Abstract:Cell-free massive multiple-input-multiple-output (CF-mMIMO) is regarded as one of the promising technologies for next-generation wireless networks. However, due to its distributed architecture, geographically separated access points (APs) jointly serve a large number of user-equipments (UEs), there will inevitably be a discrepancies in the arrival time of transmitted signals. In this paper, we investigate millimeter-wave (mmWave) CF-mMIMO orthogonal frequency division multiplexing (OFDM) systems with asynchronous reception in a wide area coverage scenario, where asynchronous timing offsets may extend far beyond the cyclic prefix (CP) range. A comprehensive asynchronous beam-domain signal transmission model is presented for mmWave CF-mMIMO-OFDM systems in both downlink and uplink, incorporating phase offset, inter-carrier interference (ICI) and inter-symbol interference (ISI).

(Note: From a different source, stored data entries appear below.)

/-- [folklore] **A3, ENTRYWISE**: `‖Asol_κ‖ ≤ ‖g‖₂/(2‖L‖) + ‖cc‖·‖∂_κ‖/‖L‖²` in the real zone. -/
theorem norm_Asol_le_real (hdb : ∀ κ, db κ = conj (dd κ)) (hL : dot db dd = L) (hL0 : L ≠ 0) (g : Fin D → ℂ) (cc : ℂ) (κ : Fin D) :
    ‖Asol dd db g L cc κ‖ ≤ Real.sqrt (∑ l, ‖g l‖ ^ 2) / (2 * ‖L‖) + ‖cc‖ * ‖dd κ‖ / ‖L‖ ^ 2 := by
  refine (norm_Asol_le dd db g L cc κ).trans (add_le_add ?_ le_rfl)
  exact div_le_div_of_nonneg_right (norm_projT_le_real hdb hL hL0 g κ) (by positivity)

/-- [folklore] **A3, ENTRYWISE, SYMBOL-FREE FORM**: `‖Asol_κ‖ ≤ ‖g‖₂/(2‖L‖) + ‖cc‖/(‖L‖√‖L‖)` — the `|∂̂|⁻²` transverse entry plus the `|∂̂|⁻³`
gauge-column entry. -/
theorem norm_Asol_le_real' (hdb : ∀ κ, db κ = conj (dd κ)) (hL : dot db dd = L) (hL0 : L ≠ 0) (g : Fin D → ℂ) (cc : ℂ) (κ : Fin D) :
    ‖Asol dd db g L cc κ‖ ≤ Real.sqrt (∑ l, ‖g l‖ ^ 2) / (2 * ‖L‖) + ‖cc‖ / (‖L‖ * Real.sqrt ‖L‖) := by
  refine (norm_Asol_le_real hdb hL hL0 g cc κ).trans (add_le_add le_rfl ?_)
  have hLpos : 0 < ‖L‖ := norm_pos_iff.mpr hL0
  have hspos : 0 < Real.sqrt ‖L‖ := Real.sqrt_pos.mpr hLpos
  have hs : Real.sqrt ‖L‖ * Real.sqrt ‖L‖ = ‖L‖ := Real.mul_self_sqrt hLpos.le
  have e : ‖cc‖ / (‖L‖ * Real.sqrt ‖L‖) = ‖cc‖ * Real.sqrt ‖L‖ / ‖L‖ ^ 2 := by
    rw [div_eq_div_iff (mul_pos hLpos hspos).ne' (pow_pos hLpos 2).ne']
    calc ‖cc‖ * ‖L‖ ^ 2 = ‖cc‖ * ‖L‖ * (Real.sqrt ‖L‖ * Real.sqrt ‖L‖) := by rw [hs]; ring
      _ = ‖cc‖ * Real.sqrt ‖L‖ * (‖L‖ * Real.sqrt ‖L‖) := by ring
  rw [e]
  gcongr
  exact norm_dd_le_sqrt hdb hL κ

/-- [folklore] **A3, MULTIPLIER ROW**: `‖musol‖ ≤ ‖g‖₂/(‖L‖√‖L‖)` in the real zone (the `|∂̂|⁻³` entry). -/
theorem norm_musol_le_real (hdb : ∀ κ, db κ = conj (dd κ)) (hL : dot db dd = L) (hL0 : L ≠ 0) (g : Fin D → ℂ) :
    ‖musol db g L‖ ≤ Real.sqrt (∑ l, ‖g l‖ ^ 2) / (‖L‖ * Real.sqrt ‖L‖) := by
  rw [norm_musol]
  have hLpos : 0 < ‖L‖ := norm_pos_iff.mpr hL0
  have hspos : 0 < Real.sqrt ‖L‖ := Real.sqrt_pos.mpr hLpos
  have hs : Real.sqrt ‖L‖ * Real.sqrt ‖L‖ = ‖L‖ := Real.mul_self_sqrt hLpos.le
  rw [div_le_div_iff₀ (pow_pos hLpos 2) (mul_pos hLpos hspos)]
  calc ‖dot db g‖ * (‖L‖ * Real.sqrt ‖L‖)
      ≤ (Real.sqrt ‖L‖ * Real.sqrt (∑ l, ‖g l‖ ^ 2)) * (‖L‖ * Real.sqrt ‖L‖) := by
        gcongr
        exact norm_dot_le_real hdb hL g
    _ = Real.sqrt (∑ l, ‖g l‖ ^ 2) * (‖L‖ * (Real.sqrt ‖L‖ * Real.sqrt ‖L‖)) := by ring
    _ = Real.sqrt (∑ l, ‖g l‖ ^ 2) * ‖L‖ ^ 2 := by rw [hs, sq]

/-- [folklore] **A3, MULTIPLIER ROW, SQUARE-ROOT FREE**: `‖musol‖² · ‖L‖³ ≤ Σ‖g_κ‖²`. -/
theorem sq_norm_musol_mul_le (hdb : ∀ κ, db κ = conj (dd κ)) (hL : dot db dd = L) (hL0 : L ≠ 0) (g : Fin D → ℂ) :
    ‖musol db g L‖ ^ 2 * ‖L‖ ^ 3 ≤ ∑ κ, ‖g κ‖ ^ 2 := by
  have hL' : ‖L‖ ≠ 0 := norm_ne_zero_iff.mpr hL0
  have e : ‖musol db g L‖ ^ 2 * ‖L‖ ^ 3 = ‖dot db g‖ ^ 2 / ‖L‖ := by
    rw [norm_musol]
    field_simp
  rw [e]
  exact sq_norm_dot_le hdb hL hL0 g

end RealZone

/-! ### §4. The `FibreSymbols` instance: self-conjugate (real) fine momenta -/

section Symbols

variable (k : Fin D → ℂ)

/-- [folklore] The block datum of `FibreBlockSolve` at momentum `k` is the Laplacian symbol: `dot (∂̂♭(k)) (∂̂(k)) = lapSym k` (every complex `k`). -/
theorem dot_dflat_dhat : dot (dflat k) (dhat k) = lapSym k := by
  unfold dot lapSym
  exact Finset.sum_congr rfl fun κ _ => mul_comm _ _

/-- [folklore] A real momentum vector, embedded by `B4Strip.ofRealVec`, is self-conjugate componentwise. -/
theorem conj_ofRealVec (p : Fin D → ℝ) (κ : Fin D) : conj (ofRealVec p κ) = ofRealVec p κ :=
  Complex.conj_ofReal _

/-- [folklore] IN THE REAL ZONE THE REFLECTED SYMBOL IS THE CONJUGATE SYMBOL: `∂̂♭_κ(k) = conj ∂̂_κ(k)` whenever `conj k_κ = k_κ` for all `κ`
(cf. the trigonometric forms `SymbolTaylor.dhat_ofRealVec` / `dflat_ofRealVec` of row P1-L07). -/
theorem dflat_eq_conj_dhat (hk : ∀ κ, conj (k κ) = k κ) (κ : Fin D) : dflat k κ = conj (dhat k κ) := by
  simp only [dflat, dhat, map_sub, map_one, ← Complex.exp_conj, map_mul, Complex.conj_I, hk κ, neg_mul]

/-- [folklore] `lapSym k = Σ_κ ‖∂̂_κ(k)‖²` for self-conjugate `k` (`= Σ 4 sin²(k_κ/2)`, `SymbolTaylor.lapSym_ofRealVec`, whose two-sided bounds are row P1-L07's). -/
theorem lapSym_eq_sum_sq (hk : ∀ κ, conj (k κ) = k κ) : lapSym k = ((∑ κ, ‖dhat k κ‖ ^ 2 : ℝ) : ℂ) := by
  rw [← dot_dflat_dhat]
  exact L_eq_sum_sq (dflat_eq_conj_dhat k hk) rfl

/-- [folklore] `‖lapSym k‖ = Σ_κ ‖∂̂_κ(k)‖²` for self-conjugate `k`. -/
theorem norm_lapSym (hk : ∀ κ, conj (k κ) = k κ) : ‖lapSym k‖ = ∑ κ, ‖dhat k κ‖ ^ 2 :=
  norm_L (dflat_eq_conj_dhat k hk) (dot_dflat_dhat k)

/-- [folklore] Each symbol component is at most `√‖lapSym k‖` (self-conjugate `k`). -/
theorem norm_dhat_le_sqrt (hk : ∀ κ, conj (k κ) = k κ) (κ : Fin D) : ‖dhat k κ‖ ≤ Real.sqrt ‖lapSym k‖ :=
  norm_dd_le_sqrt (dflat_eq_conj_dhat k hk) (dot_dflat_dhat k) κ

/-- [folklore] **A3 AT A REAL FINE MOMENTUM, `ℓ²`**: for self-conjugate `k` with `lapSym k ≠ 0` (i.e. `k ∉ 2πℤ^D`), feeds `g`, `cc`, `L = lapSym k`:
`Σ_κ ‖Asol_κ‖² ≤ Σ‖g_κ‖²/(4‖L‖²) + ‖cc‖²/‖L‖³`. -/
theorem sum_sq_Asol_symbol_le (hk : ∀ κ, conj (k κ) = k κ) (hL0 : lapSym k ≠ 0) (g : Fin D → ℂ) (cc : ℂ) :
    ∑ κ, ‖Asol (dhat k) (dflat k) g (lapSym k) cc κ‖ ^ 2 ≤ (∑ κ, ‖g κ‖ ^ 2) / (4 * ‖lapSym k‖ ^ 2) + ‖cc‖ ^ 2 / ‖lapSym k‖ ^ 3 :=
  sum_sq_Asol_le (dflat_eq_conj_dhat k hk) (dot_dflat_dhat k) hL0 g cc

/-- [folklore] **A3 AT A REAL FINE MOMENTUM, ENTRYWISE**: `‖Asol_κ‖ ≤ ‖g‖₂/(2‖L‖) + ‖cc‖/(‖L‖√‖L‖)`, `L = lapSym k ≠ 0`. -/
theorem norm_Asol_symbol_le (hk : ∀ κ, conj (k κ) = k κ) (hL0 : lapSym k ≠ 0) (g : Fin D → ℂ) (cc : ℂ) (κ : Fin D) :
    ‖Asol (dhat k) (dflat k) g (lapSym k) cc κ‖
      ≤ Real.sqrt (∑ l, ‖g l‖ ^ 2) / (2 * ‖lapSym k‖) + ‖cc‖ / (‖lapSym k‖ * Real.sqrt ‖lapSym k‖) :=
  norm_Asol_le_real' (dflat_eq_conj_dhat k hk) (dot_dflat_dhat k) hL0 g cc κ

/-- [folklore] **A3 AT A REAL FINE MOMENTUM, MULTIPLIER**: `‖musol‖ ≤ ‖g‖₂/(‖L‖√‖L‖)`, `L = lapSym k ≠ 0`. -/
theorem norm_musol_symbol_le (hk : ∀ κ, conj (k κ) = k κ) (hL0 : lapSym k ≠ 0) (g : Fin D → ℂ) :
    ‖musol (dflat k) g (lapSym k)‖ ≤ Real.sqrt (∑ l, ‖g l‖ ^ 2) / (‖lapSym k‖ * Real.sqrt ‖lapSym k‖) :=
  norm_musol_le_real (dflat_eq_conj_dhat k hk) (dot_dflat_dhat k) hL0 g

/-- [folklore] LONGITUDINAL CONTENT at any momentum with `lapSym k ≠ 0`: `‖∂̂♭·Asol‖ = ‖cc‖/‖lapSym k‖`. -/
theorem norm_dot_Asol_symbol (hL0 : lapSym k ≠ 0) (g : Fin D → ℂ) (cc : ℂ) :
    ‖dot (dflat k) (Asol (dhat k) (dflat k) g (lapSym k) cc)‖ = ‖cc‖ / ‖lapSym k‖ :=
  norm_dot_Asol (dhat k) (dflat k) g hL0 (dot_dflat_dhat k) cc

end Symbols

end Summit.QuantumFields.BalabanUV.Beta.GAN24.FibreBlockBounds

end
import Summits.AnomalousDissipation.AnomalousDissipation.Theorems.NeutralTaylorWavesNonresonantSelectionLinearisedEnergyIneq
import Summits.AnomalousDissipation.AnomalousDissipation.Theorems.NeutralTaylorWavesNonresonantSelectionResidualPerturbation
import Summits.AnomalousDissipation.AnomalousDissipation.Theorems.NeutralTaylorWavesNonresonantSelectionTransferAlgebra
import HarnessLib

/-!
# Kato-type stability of polynomial bordered a-priori bounds for the linearised steady
# Navier–Stokes operator on `T³` — crux `NeutralTaylorWaves.NonresonantSelection`
# (stmt-AnomalousDissipation-16294), line `birth`

The registrar's stub `stub_borderedGapStability` of `Cruxes/NonresonantSelection/Lines/birth.lean`,
PROVED (constants `κ = 1/16`, `A = 2`), as the composition of the three landed stubs
`stub_linearisedEnergyIneq` (energy inequality of the bordered linearised operator),
`stub_residualPerturbation` (`L²` perturbation of the bordered residual and of the border pairing) and
`stub_transferAlgebra` (the real-number endgame).

Setting. For a smooth base field `w : T³ → ℝ³` with drift `c` along `x₃` and viscosity `ν`, the
BORDERED linearised steady operator sends a test triple `(v, r, b)` (smooth divergence-free mean-zero
`v`, smooth `r`, real `b`) to `(F, g)` with
`F = w·∇v + v·∇w − νΔv + ∇r − c∂₃v − b∂₃w`, `g = ∫⟪v, ∂₃w⟫`; the bordered a-priori bound with
constant `M` is `‖v‖₂² + b² ≤ M²(‖F‖₂² + g²)` for all test triples (the last clause of the route target
`NonresonantTaylorWaves`, with `M = C₀ν^{-K₀}`).

Theorem (`stub_borderedGapStability`, registered on the crux item under that name). If the bound holds at `(w₁, c₁)` with constant
`M ≥ 0`, `sup‖∂ᵢw‖ ≤ G`, `(w, c)` is `δ`-close to `(w₁, c₁)` (`sup‖w − w₁‖ ≤ δ`,
`sup‖∂ᵢw − ∂ᵢw₁‖ ≤ δ`, `|c − c₁| ≤ δ`) and `δ(1+M)(1+G) ≤ ν/16`, `0 < ν ≤ 1`, then the bound holds at
`(w, c)` with constant `2(1+M)`. This is the a-priori-estimate form of Kato's stability of bounded
invertibility under a relatively bounded perturbation (Kato 1966, Thm IV.1.16): the perturbation
`(w₁−w)·∇v + v·∇(w₁−w) − (c₁−c)∂₃v − b∂₃(w₁−w)` is bounded RELATIVELY to the operator with constant
`∝ ν^{-1/2}(1+G)` through the energy inequality `ν‖∇v‖² ≤ 2XY + 3GX²`. In the line it makes the
uniformity of `(C₀, K₀)` in the order `K` automatic once all orders sit `ν^{K₀+3}`-close to one spine.
-/

-- `Summit.<Summit>.<Problem>` is the tree's mandated summit-side namespace; for this single-conjunct
-- summit the two segments coincide, so the duplicate is deliberate.
set_option linter.dupNamespace false

noncomputable section

namespace Summit.AnomalousDissipation.AnomalousDissipation.Theorems

open MeasureTheory
open scoped InnerProductSpace
open Literature.Analysis.FunctionSpaces

/-- **Kato-type stability of polynomial bordered bounds** (registrar's `stub_borderedGapStability`,
`κ = 1/16`, `A = 2`). If the bordered a-priori bound for the steady Navier–Stokes operator linearised
at `(w₁, c₁)` holds with constant `M ≥ 0`, `sup‖∂ᵢw‖ ≤ G`, `(w, c)` is `δ`-close to `(w₁, c₁)` in
`W^{1,∞} × drift` and `δ(1+M)(1+G) ≤ ν/16` with `0 < ν ≤ 1`, then the bordered bound holds at `(w, c)`
with constant `2(1+M)`: for every smooth divergence-free mean-zero `v`, smooth `r`, real `b`,
`‖v‖₂² + b² ≤ (2(1+M))² (‖w·∇v + v·∇w − νΔv + ∇r − c∂₃v − b∂₃w‖₂² + (∫⟪v, ∂₃w⟫)²)`.
[cite: Kato1966, Ch. IV §1.4 Thm 1.16] -/
theorem stub_borderedGapStability :
    ∀ (ν : ℝ) (w₁ w : UnitAddTorus (Fin 3) → EuclideanSpace ℝ (Fin 3)) (c₁ c M G δ : ℝ),
      0 < ν → ν ≤ 1 → 0 ≤ M → 0 ≤ G → 0 ≤ δ →
      Torus.IsSmooth w₁ → Torus.IsSmooth w → Torus.IsDivFree w →
      (∀ (v : UnitAddTorus (Fin 3) → EuclideanSpace ℝ (Fin 3)) (r : UnitAddTorus (Fin 3) → ℝ) (b : ℝ),
        Torus.IsSmooth v → Torus.IsSmooth r → Torus.IsDivFree v → Torus.HasZeroMean v →
        (∫ x, ‖v x‖ ^ 2) + b ^ 2 ≤
          M ^ 2 * ((∫ x, ‖Torus.convect w₁ v x + Torus.convect v w₁ x - ν • Torus.laplacian v x +
              Torus.gradient r x - c₁ • Torus.partialDeriv (2 : Fin 3) v x -
              b • Torus.partialDeriv (2 : Fin 3) w₁ x‖ ^ 2) +
            (∫ x, inner ℝ (v x) (Torus.partialDeriv (2 : Fin 3) w₁ x)) ^ 2)) →
      (∀ (i : Fin 3) x, ‖Torus.partialDeriv i w x‖ ≤ G) →
      (∀ x, ‖w x - w₁ x‖ ≤ δ) →
      (∀ (i : Fin 3) x, ‖Torus.partialDeriv i w x - Torus.partialDeriv i w₁ x‖ ≤ δ) →
      |c - c₁| ≤ δ →
      δ * (1 + M) * (1 + G) ≤ ν / 16 →
      ∀ (v : UnitAddTorus (Fin 3) → EuclideanSpace ℝ (Fin 3)) (r : UnitAddTorus (Fin 3) → ℝ) (b : ℝ),
        Torus.IsSmooth v → Torus.IsSmooth r → Torus.IsDivFree v → Torus.HasZeroMean v →
        (∫ x, ‖v x‖ ^ 2) + b ^ 2 ≤
          (2 * (1 + M)) ^ 2 * ((∫ x, ‖Torus.convect w v x + Torus.convect v w x - ν • Torus.laplacian v x +
              Torus.gradient r x - c • Torus.partialDeriv (2 : Fin 3) v x -
              b • Torus.partialDeriv (2 : Fin 3) w x‖ ^ 2) +
            (∫ x, inner ℝ (v x) (Torus.partialDeriv (2 : Fin 3) w x)) ^ 2) := by
  intro ν w₁ w c₁ c M G δ hν hν1 hM hG hδ hw₁ hw hwdiv hgap hsupG hprox0 hprox1 hproxc hsmall v r b hv
    hr hvdiv hvmean
  -- the six real quantities of the test triple
  set E : ℝ := ∫ x, ‖v x‖ ^ 2 with hE_def
  set P : ℝ := ∫ x, ‖Torus.convect w v x + Torus.convect v w x - ν • Torus.laplacian v x +
      Torus.gradient r x - c • Torus.partialDeriv (2 : Fin 3) v x -
      b • Torus.partialDeriv (2 : Fin 3) w x‖ ^ 2 with hP_def
  set g : ℝ := ∫ x, inner ℝ (v x) (Torus.partialDeriv (2 : Fin 3) w x) with hg_def
  set P₁ : ℝ := ∫ x, ‖Torus.convect w₁ v x + Torus.convect v w₁ x - ν • Torus.laplacian v x +
      Torus.gradient r x - c₁ • Torus.partialDeriv (2 : Fin 3) v x -
      b • Torus.partialDeriv (2 : Fin 3) w₁ x‖ ^ 2 with hP₁_def
  set g₁ : ℝ := ∫ x, inner ℝ (v x) (Torus.partialDeriv (2 : Fin 3) w₁ x) with hg₁_def
  set D : ℝ := Torus.gradNormSq v with hD_def
  have hE0 : 0 ≤ E := integral_nonneg fun x => by positivity
  have hP0 : 0 ≤ P := integral_nonneg fun x => by positivity
  have hP₁0 : 0 ≤ P₁ := integral_nonneg fun x => by positivity
  have hD0 : 0 ≤ D := Torus.gradNormSq_nonneg v
  -- (h1) the bound at the reference base, (h2) energy, (h3)/(h4) perturbation, then the algebra
  have h1 : E + b ^ 2 ≤ M ^ 2 * (P₁ + g₁ ^ 2) := hgap v r b hv hr hvdiv hvmean
  have h2 : ν * D ≤ Real.sqrt P * Real.sqrt E + 3 * G * E + |b| * |g| :=
    stub_linearisedEnergyIneq ν c b G w v r hw hwdiv hv hvdiv hr hsupG
  obtain ⟨h3, h4⟩ :=
    stub_residualPerturbation ν c₁ c b δ w₁ w v r hw₁ hw hv hr hδ hprox0 hprox1 hproxc
  exact stub_transferAlgebra ν M G δ E b P g P₁ g₁ D hν hν1 hM hG hδ hE0 hP0 hP₁0 hD0 hsmall h1 h2 h3
    h4

end Summit.AnomalousDissipation.AnomalousDissipation.Theorems

end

To address the issue of asynchronous reception, we propose a novel per-beam timing advance (PBTA) hybrid precoding architecture and analyze the spectral efficiency (SE) in the beam domain for downlink and uplink asynchronous receptions. Both scalable centralized and distributed implementations are taken into account, and the asynchronous delay phase is utilized to design precoding/combining vectors. Furthermore, we formulate the sum rate maximization problem and develop two low-complexity joint beam selection and UE association algorithms considering the impact of asynchronous timing offset exceeding the CP range. Simulation results demonstrate that the performance will be severely limited by ICI and ISI, and our proposed PBTA hybrid precoding architecture effectively mitigates asynchronous interference compared to the nearest AAU/UE-based timing-advance scheme. Additionally, numerical results show that our proposed low-complexity joint beam selection and UE association algorithms achieve superior SE performance.